import Summits.BirchSwinnertonDyer.BirchSwinnertonDyer.Theses.CumulativeHeegnerLeopoldt
import Summits.BirchSwinnertonDyer.BirchSwinnertonDyer.Theorems.CumulativeHeegnerLeopoldtEisensteinCharacterInvariantsAtThreeCharacterCutCore
import Summits.BirchSwinnertonDyer.BirchSwinnertonDyer.Theorems.CumulativeHeegnerLeopoldtEisensteinCharacterInvariantsAtThreeLocThree
import Summits.BirchSwinnertonDyer.BirchSwinnertonDyer.Theorems.CumulativeHeegnerLeopoldtEisensteinCharacterInvariantsAtThreeStubAlgebraicLambdaMuZeroOfPrint
import Summits.BirchSwinnertonDyer.BirchSwinnertonDyer.Theorems.CumulativeHeegnerLeopoldtEisensteinCharacterInvariantsAtThreeAlgSplit
import Summits.BirchSwinnertonDyer.BirchSwinnertonDyer.Theorems.CumulativeHeegnerLeopoldtEisensteinCharacterInvariantsAtThreeRamifiedSplit
import Summits.BirchSwinnertonDyer.BirchSwinnertonDyer.Theorems.CumulativeHeegnerLeopoldtEisensteinCharacterInvariantsAtThreeRamifiedResidualOfPrint
import Literature.NumberTheory.EllipticCurves.CastellaGrossiLeeSkinner2022.KatzPAdicLFunctionExistence
import Summits.BirchSwinnertonDyer.BirchSwinnertonDyer.Theorems.CumulativeHeegnerLeopoldtEisensteinCharacterInvariantsAtThreeAlgLambdaDoor
import Summits.BirchSwinnertonDyer.BirchSwinnertonDyer.Theorems.CumulativeHeegnerLeopoldtEisensteinCharacterInvariantsAtThreeStubCurveRelaxationCorankEq
import Summits.BirchSwinnertonDyer.BirchSwinnertonDyer.Theorems.CumulativeHeegnerLeopoldtEisensteinCharacterInvariantsAtThreeStubCurveLocalCorankGe
import Summits.BirchSwinnertonDyer.BirchSwinnertonDyer.Theorems.CumulativeHeegnerLeopoldtEisensteinCharacterInvariantsAtThreeCharacterCutCoreOfPrint
import Summits.BirchSwinnertonDyer.BirchSwinnertonDyer.Theorems.EisensteinPrimesResidualCharacterSelmerFiniteOfFact
import Summits.BirchSwinnertonDyer.BirchSwinnertonDyer.Theorems.CumulativeHeegnerLeopoldtEisensteinCharacterInvariantsAtThreeAlgLambdaOfCGLS
import HarnessLib
/-- MAIN ELEMENTWISE LEMMA («Ann commutes with the flat base change `κ_S → κ_R`»):
for `a ∈ 𝔮 := 𝔫 ∩ A` there is `s ∉ 𝔮` with `s * a ∈ 𝔪_S A`. -/
theorem exists_mul_mem_of_fieldFibre (hloc : IsLocalHom (algebraMap S R))
    (𝔫 : Ideal (A ⊗[S] R)) [𝔫.IsPrime]
    (h𝔫 : (IsLocalRing.maximalIdeal R).map
          (Algebra.TensorProduct.includeRight : R →ₐ[S] A ⊗[S] R) ≤ 𝔫)
    (hfib : ∀ b ∈ 𝔫, ∃ u ∉ 𝔫, u * b ∈ (IsLocalRing.maximalIdeal R).map
          (Algebra.TensorProduct.includeRight : R →ₐ[S] A ⊗[S] R))
    (a : A) (ha : a ∈ 𝔫.comap (Algebra.TensorProduct.includeLeftRingHom : A →+* A ⊗[S] R)) :
    ∃ s ∉ 𝔫.comap (Algebra.TensorProduct.includeLeftRingHom : A →+* A ⊗[S] R),
      s * a ∈ (IsLocalRing.maximalIdeal S).map (algebraMap S A) := by
  classical
  haveI := hloc
  by_contra hcon
  push Not at hcon
  -- hcon : ∀ s ∉ 𝔮, s * a ∉ I
  obtain ⟨u, hu𝔫, hu⟩ := hfib (a ⊗ₜ[S] (1 : R)) (by simpa [Ideal.mem_comap] using ha)
  -- the players
  haveI hIne : Nontrivial (A ⊗[S] R ⧸ 𝔫) :=
    Ideal.Quotient.nontrivial_iff.mpr (Ideal.IsPrime.ne_top inferInstance)
  letI algkF : Algebra (IsLocalRing.ResidueField S)
      (A ⧸ (IsLocalRing.maximalIdeal S).map (algebraMap S A)) :=
    inferInstanceAs (Algebra (S ⧸ IsLocalRing.maximalIdeal S)
      (A ⧸ (IsLocalRing.maximalIdeal S).map (algebraMap S A)))
  haveI towkF : IsScalarTower S (IsLocalRing.ResidueField S)
      (A ⧸ (IsLocalRing.maximalIdeal S).map (algebraMap S A)) :=
    inferInstanceAs (IsScalarTower S (S ⧸ IsLocalRing.maximalIdeal S)
      (A ⧸ (IsLocalRing.maximalIdeal S).map (algebraMap S A)))
  -- k-algebra structure on D := (A ⊗ R)/𝔫
  have hS0 : ∀ s ∈ IsLocalRing.maximalIdeal S,
      (algebraMap S (A ⊗[S] R ⧸ 𝔫)) s = 0 := by
    intro s hs
    rw [IsScalarTower.algebraMap_apply S (A ⊗[S] R) (A ⊗[S] R ⧸ 𝔫), Ideal.Quotient.algebraMap_eq,
      Ideal.Quotient.eq_zero_iff_mem]
    exact algebraMap_mem_of_mem_maximalIdeal hloc 𝔫 h𝔫 s hs
  let κ : IsLocalRing.ResidueField S →+* (A ⊗[S] R ⧸ 𝔫) :=
    Ideal.Quotient.lift (IsLocalRing.maximalIdeal S) (algebraMap S (A ⊗[S] R ⧸ 𝔫)) hS0
  letI algkD : Algebra (IsLocalRing.ResidueField S) (A ⊗[S] R ⧸ 𝔫) := κ.toAlgebra
  have hκ : ∀ s : S, algebraMap (IsLocalRing.ResidueField S) (A ⊗[S] R ⧸ 𝔫)
      (IsLocalRing.residue S s) = Ideal.Quotient.mk 𝔫 (algebraMap S (A ⊗[S] R) s) := fun s => rfl
  -- φ : A ⊗ R → L ⊗_k F
  let f : A →ₐ[S] (IsLocalRing.ResidueField R ⊗[IsLocalRing.ResidueField S]
      (A ⧸ (IsLocalRing.maximalIdeal S).map (algebraMap S A))) :=
    { toRingHom := (Algebra.TensorProduct.includeRight :
          (A ⧸ (IsLocalRing.maximalIdeal S).map (algebraMap S A)) →ₐ[IsLocalRing.ResidueField S]
          (IsLocalRing.ResidueField R ⊗[IsLocalRing.ResidueField S]
            (A ⧸ (IsLocalRing.maximalIdeal S).map (algebraMap S A)))).toRingHom.comp
        (Ideal.Quotient.mk ((IsLocalRing.maximalIdeal S).map (algebraMap S A)))
      commutes' := fun s => by
        show (1 : IsLocalRing.ResidueField R) ⊗ₜ[IsLocalRing.ResidueField S]
            (Ideal.Quotient.mk ((IsLocalRing.maximalIdeal S).map (algebraMap S A))
              (algebraMap S A s)) =
          algebraMap S (IsLocalRing.ResidueField R ⊗[IsLocalRing.ResidueField S]
            (A ⧸ (IsLocalRing.maximalIdeal S).map (algebraMap S A))) s
        rw [Algebra.TensorProduct.algebraMap_apply]
        have e1 : Ideal.Quotient.mk ((IsLocalRing.maximalIdeal S).map (algebraMap S A))
            (algebraMap S A s) =
            (algebraMap S (IsLocalRing.ResidueField S) s) •
              (1 : A ⧸ (IsLocalRing.maximalIdeal S).map (algebraMap S A)) := by
          rw [← Algebra.algebraMap_eq_smul_one, ← IsScalarTower.algebraMap_apply,
            Ideal.Quotient.mk_algebraMap]
        have e2 : algebraMap S (IsLocalRing.ResidueField R) s =
            (algebraMap S (IsLocalRing.ResidueField S) s) • (1 : IsLocalRing.ResidueField R) := by
          rw [← Algebra.algebraMap_eq_smul_one, ← IsScalarTower.algebraMap_apply]
        rw [e1, e2, TensorProduct.tmul_smul, TensorProduct.smul_tmul'] }
  let g : R →ₐ[S] (IsLocalRing.ResidueField R ⊗[IsLocalRing.ResidueField S]
      (A ⧸ (IsLocalRing.maximalIdeal S).map (algebraMap S A))) :=
    (Algebra.TensorProduct.includeLeft :
        IsLocalRing.ResidueField R →ₐ[S] (IsLocalRing.ResidueField R ⊗[IsLocalRing.ResidueField S]
          (A ⧸ (IsLocalRing.maximalIdeal S).map (algebraMap S A)))).comp
      (IsScalarTower.toAlgHom S R (IsLocalRing.ResidueField R))
  let φ := Algebra.TensorProduct.lift f g (fun x y => Commute.all _ _)
  have hφ : ∀ (x : A) (r : R), φ (x ⊗ₜ[S] r) =
      (IsLocalRing.residue R r) ⊗ₜ[IsLocalRing.ResidueField S]
        (Ideal.Quotient.mk ((IsLocalRing.maximalIdeal S).map (algebraMap S A)) x) := by
    intro x r
    simp only [φ, Algebra.TensorProduct.lift_tmul]
    show ((1 : IsLocalRing.ResidueField R) ⊗ₜ[IsLocalRing.ResidueField S]
        (Ideal.Quotient.mk ((IsLocalRing.maximalIdeal S).map (algebraMap S A)) x)) *
        ((IsLocalRing.residue R r) ⊗ₜ[IsLocalRing.ResidueField S] 1) = _
    rw [Algebra.TensorProduct.tmul_mul_tmul, one_mul, mul_one]
  -- φ kills J = 𝔪_R (A ⊗ R)
  have hJ : (IsLocalRing.maximalIdeal R).map
      (Algebra.TensorProduct.includeRight : R →ₐ[S] A ⊗[S] R) ≤ RingHom.ker φ.toRingHom := by
    rw [Ideal.map_le_iff_le_comap]
    intro m hm
    rw [Ideal.mem_comap, RingHom.mem_ker, AlgHom.toRingHom_eq_coe, RingHom.coe_coe,
      Algebra.TensorProduct.includeRight_apply, hφ, map_one,
      (IsLocalRing.residue_eq_zero_iff m).mpr hm, TensorProduct.zero_tmul]
  have hφu : φ u * ((1 : IsLocalRing.ResidueField R) ⊗ₜ[IsLocalRing.ResidueField S]
      (Ideal.Quotient.mk ((IsLocalRing.maximalIdeal S).map (algebraMap S A)) a)) = 0 := by
    have := hJ hu
    rw [RingHom.mem_ker, AlgHom.toRingHom_eq_coe, RingHom.coe_coe, map_mul, hφ, map_one] at this
    exact this
  -- flatness of κ_R over κ_S: Ann(ā) ⊗ κ_R = Ann(1 ⊗ ā)
  let μ : (A ⧸ (IsLocalRing.maximalIdeal S).map (algebraMap S A)) →ₗ[IsLocalRing.ResidueField S]
      (A ⧸ (IsLocalRing.maximalIdeal S).map (algebraMap S A)) :=
    LinearMap.mulRight (IsLocalRing.ResidueField S)
      (Ideal.Quotient.mk ((IsLocalRing.maximalIdeal S).map (algebraMap S A)) a)
  have hex : Function.Exact (LinearMap.ker μ).subtype μ := LinearMap.exact_subtype_ker_map μ
  have hexL := Module.Flat.lTensor_exact (IsLocalRing.ResidueField R) hex
  have hμL : ∀ z : IsLocalRing.ResidueField R ⊗[IsLocalRing.ResidueField S]
      (A ⧸ (IsLocalRing.maximalIdeal S).map (algebraMap S A)),
      (μ.lTensor (IsLocalRing.ResidueField R)) z =
        z * ((1 : IsLocalRing.ResidueField R) ⊗ₜ[IsLocalRing.ResidueField S]
          (Ideal.Quotient.mk ((IsLocalRing.maximalIdeal S).map (algebraMap S A)) a)) := by
    intro z
    induction z using TensorProduct.induction_on with
    | zero => simp
    | tmul l x =>
        rw [LinearMap.lTensor_tmul, Algebra.TensorProduct.tmul_mul_tmul, mul_one]
        rfl
    | add z₁ z₂ h₁ h₂ => rw [map_add, h₁, h₂, add_mul]
  have hrange : φ u ∈ Set.range ((LinearMap.ker μ).subtype.lTensor (IsLocalRing.ResidueField R)) := by
    rw [← hexL (φ u), hμL]
    exact hφu
  obtain ⟨w, hw⟩ := hrange
  -- ψ : L ⊗_k F → D kills the image of  L ⊗ Ann(ā)  (because Ann(ā) ⊆ 𝔮/I by `hcon`)
  have hR0 : ∀ r ∈ IsLocalRing.maximalIdeal R,
      ((Ideal.Quotient.mk 𝔫).comp
        (Algebra.TensorProduct.includeRight : R →ₐ[S] A ⊗[S] R).toRingHom) r = 0 := by
    intro r hr
    rw [RingHom.comp_apply, Ideal.Quotient.eq_zero_iff_mem]
    exact h𝔫 (Ideal.mem_map_of_mem _ hr)
  let ψL : IsLocalRing.ResidueField R →ₐ[IsLocalRing.ResidueField S] (A ⊗[S] R ⧸ 𝔫) :=
    { toRingHom := Ideal.Quotient.lift (IsLocalRing.maximalIdeal R)
          ((Ideal.Quotient.mk 𝔫).comp
            (Algebra.TensorProduct.includeRight : R →ₐ[S] A ⊗[S] R).toRingHom) hR0
      commutes' := fun c => by
        obtain ⟨s, rfl⟩ := IsLocalRing.residue_surjective c
        rw [hκ s, IsLocalRing.ResidueField.algebraMap_residue]
        show Ideal.Quotient.mk 𝔫 ((Algebra.TensorProduct.includeRight : R →ₐ[S] A ⊗[S] R)
          (algebraMap S R s)) = _
        rw [AlgHom.commutes] }
  have hle𝔮 : (IsLocalRing.maximalIdeal S).map (algebraMap S A) ≤
      𝔫.comap (Algebra.TensorProduct.includeLeftRingHom : A →+* A ⊗[S] R) := by
    rw [Ideal.map_le_iff_le_comap]
    intro s hs
    rw [Ideal.mem_comap, Ideal.mem_comap]
    have : (Algebra.TensorProduct.includeLeftRingHom : A →+* A ⊗[S] R) (algebraMap S A s) =
        algebraMap S (A ⊗[S] R) s := by
      rw [Algebra.TensorProduct.includeLeftRingHom_apply, Algebra.TensorProduct.algebraMap_apply]
    rw [this]
    exact algebraMap_mem_of_mem_maximalIdeal hloc 𝔫 h𝔫 s hs
  have hA0 : ∀ x ∈ (IsLocalRing.maximalIdeal S).map (algebraMap S A),
      ((Ideal.Quotient.mk 𝔫).comp
        (Algebra.TensorProduct.includeLeftRingHom : A →+* A ⊗[S] R)) x = 0 := by
    intro x hx
    rw [RingHom.comp_apply, Ideal.Quotient.eq_zero_iff_mem]
    exact hle𝔮 hx
  let ψF : (A ⧸ (IsLocalRing.maximalIdeal S).map (algebraMap S A)) →ₐ[IsLocalRing.ResidueField S]
      (A ⊗[S] R ⧸ 𝔫) :=
    { toRingHom := Ideal.Quotient.lift ((IsLocalRing.maximalIdeal S).map (algebraMap S A))
          ((Ideal.Quotient.mk 𝔫).comp
            (Algebra.TensorProduct.includeLeftRingHom : A →+* A ⊗[S] R)) hA0
      commutes' := fun c => by
        obtain ⟨s, rfl⟩ := IsLocalRing.residue_surjective c
        rw [hκ s]
        have : algebraMap (IsLocalRing.ResidueField S)
            (A ⧸ (IsLocalRing.maximalIdeal S).map (algebraMap S A)) (IsLocalRing.residue S s) =
            Ideal.Quotient.mk _ (algebraMap S A s) := rfl
        rw [this]
        rfl }
  let ψ := Algebra.TensorProduct.lift ψL ψF (fun x y => Commute.all _ _)
  have hψ : ∀ (r : R) (x : A), ψ ((IsLocalRing.residue R r) ⊗ₜ[IsLocalRing.ResidueField S]
      (Ideal.Quotient.mk ((IsLocalRing.maximalIdeal S).map (algebraMap S A)) x)) =
      Ideal.Quotient.mk 𝔫 (x ⊗ₜ[S] r) := by
    intro r x
    simp only [ψ, Algebra.TensorProduct.lift_tmul]
    show Ideal.Quotient.mk 𝔫 ((1 : A) ⊗ₜ[S] r) * Ideal.Quotient.mk 𝔫 (x ⊗ₜ[S] (1 : R)) = _
    rw [← map_mul, Algebra.TensorProduct.tmul_mul_tmul, one_mul, mul_one]
  -- ψ ∘ φ = projection
  have hψφ : ∀ t : A ⊗[S] R, ψ (φ t) = Ideal.Quotient.mk 𝔫 t := by
    intro t
    induction t using TensorProduct.induction_on with
    | zero => simp
    | tmul x r => rw [hφ, hψ]
    | add t₁ t₂ h₁ h₂ => rw [map_add, map_add, h₁, h₂, map_add]
  -- ψ kills L ⊗ Ann(ā)
  have hψN : ∀ w' : IsLocalRing.ResidueField R ⊗[IsLocalRing.ResidueField S] (LinearMap.ker μ),
      ψ (((LinearMap.ker μ).subtype.lTensor (IsLocalRing.ResidueField R)) w') = 0 := by
    intro w'
    induction w' using TensorProduct.induction_on with
    | zero => simp
    | tmul l n =>
        rw [LinearMap.lTensor_tmul]
        obtain ⟨r, rfl⟩ := IsLocalRing.residue_surjective l
        obtain ⟨x, hx⟩ := Ideal.Quotient.mk_surjective (n : A ⧸ (IsLocalRing.maximalIdeal S).map
          (algebraMap S A))
        have hn : (LinearMap.ker μ).subtype n = Ideal.Quotient.mk _ x := by simp [hx]
        rw [hn, hψ, Ideal.Quotient.eq_zero_iff_mem]
        -- x * a ∈ I, hence x ∈ 𝔮 (by hcon), hence x ⊗ r ∈ 𝔫
        have hxa : x * a ∈ (IsLocalRing.maximalIdeal S).map (algebraMap S A) := by
          have h0 := LinearMap.mem_ker.mp n.2
          simp only [μ, LinearMap.mulRight_apply] at h0
          rw [← Ideal.Quotient.eq_zero_iff_mem, map_mul, hx]
          exact h0
        have hx𝔮 : x ∈ 𝔫.comap (Algebra.TensorProduct.includeLeftRingHom : A →+* A ⊗[S] R) := by
          by_contra hx'
          exact hcon x hx' hxa
        have : x ⊗ₜ[S] r = (Algebra.TensorProduct.includeLeftRingHom x) * ((1 : A) ⊗ₜ[S] r) := by
          rw [Algebra.TensorProduct.includeLeftRingHom_apply, Algebra.TensorProduct.tmul_mul_tmul,
            mul_one, one_mul]
        rw [this]
        exact 𝔫.mul_mem_right _ (Ideal.mem_comap.mp hx𝔮)
    | add w₁ w₂ h₁ h₂ => rw [map_add, map_add, h₁, h₂, add_zero]
  -- conclusion: u ∈ 𝔫
  apply hu𝔫
  rw [← Ideal.Quotient.eq_zero_iff_mem, ← hψφ u, ← hw]
  exact hψN w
· · · · ·
EXERCISE DIRECTIONS:
Give the number of lines in the data that contain the string "intro" and nothing more.

FINISHED EXERCISE:
10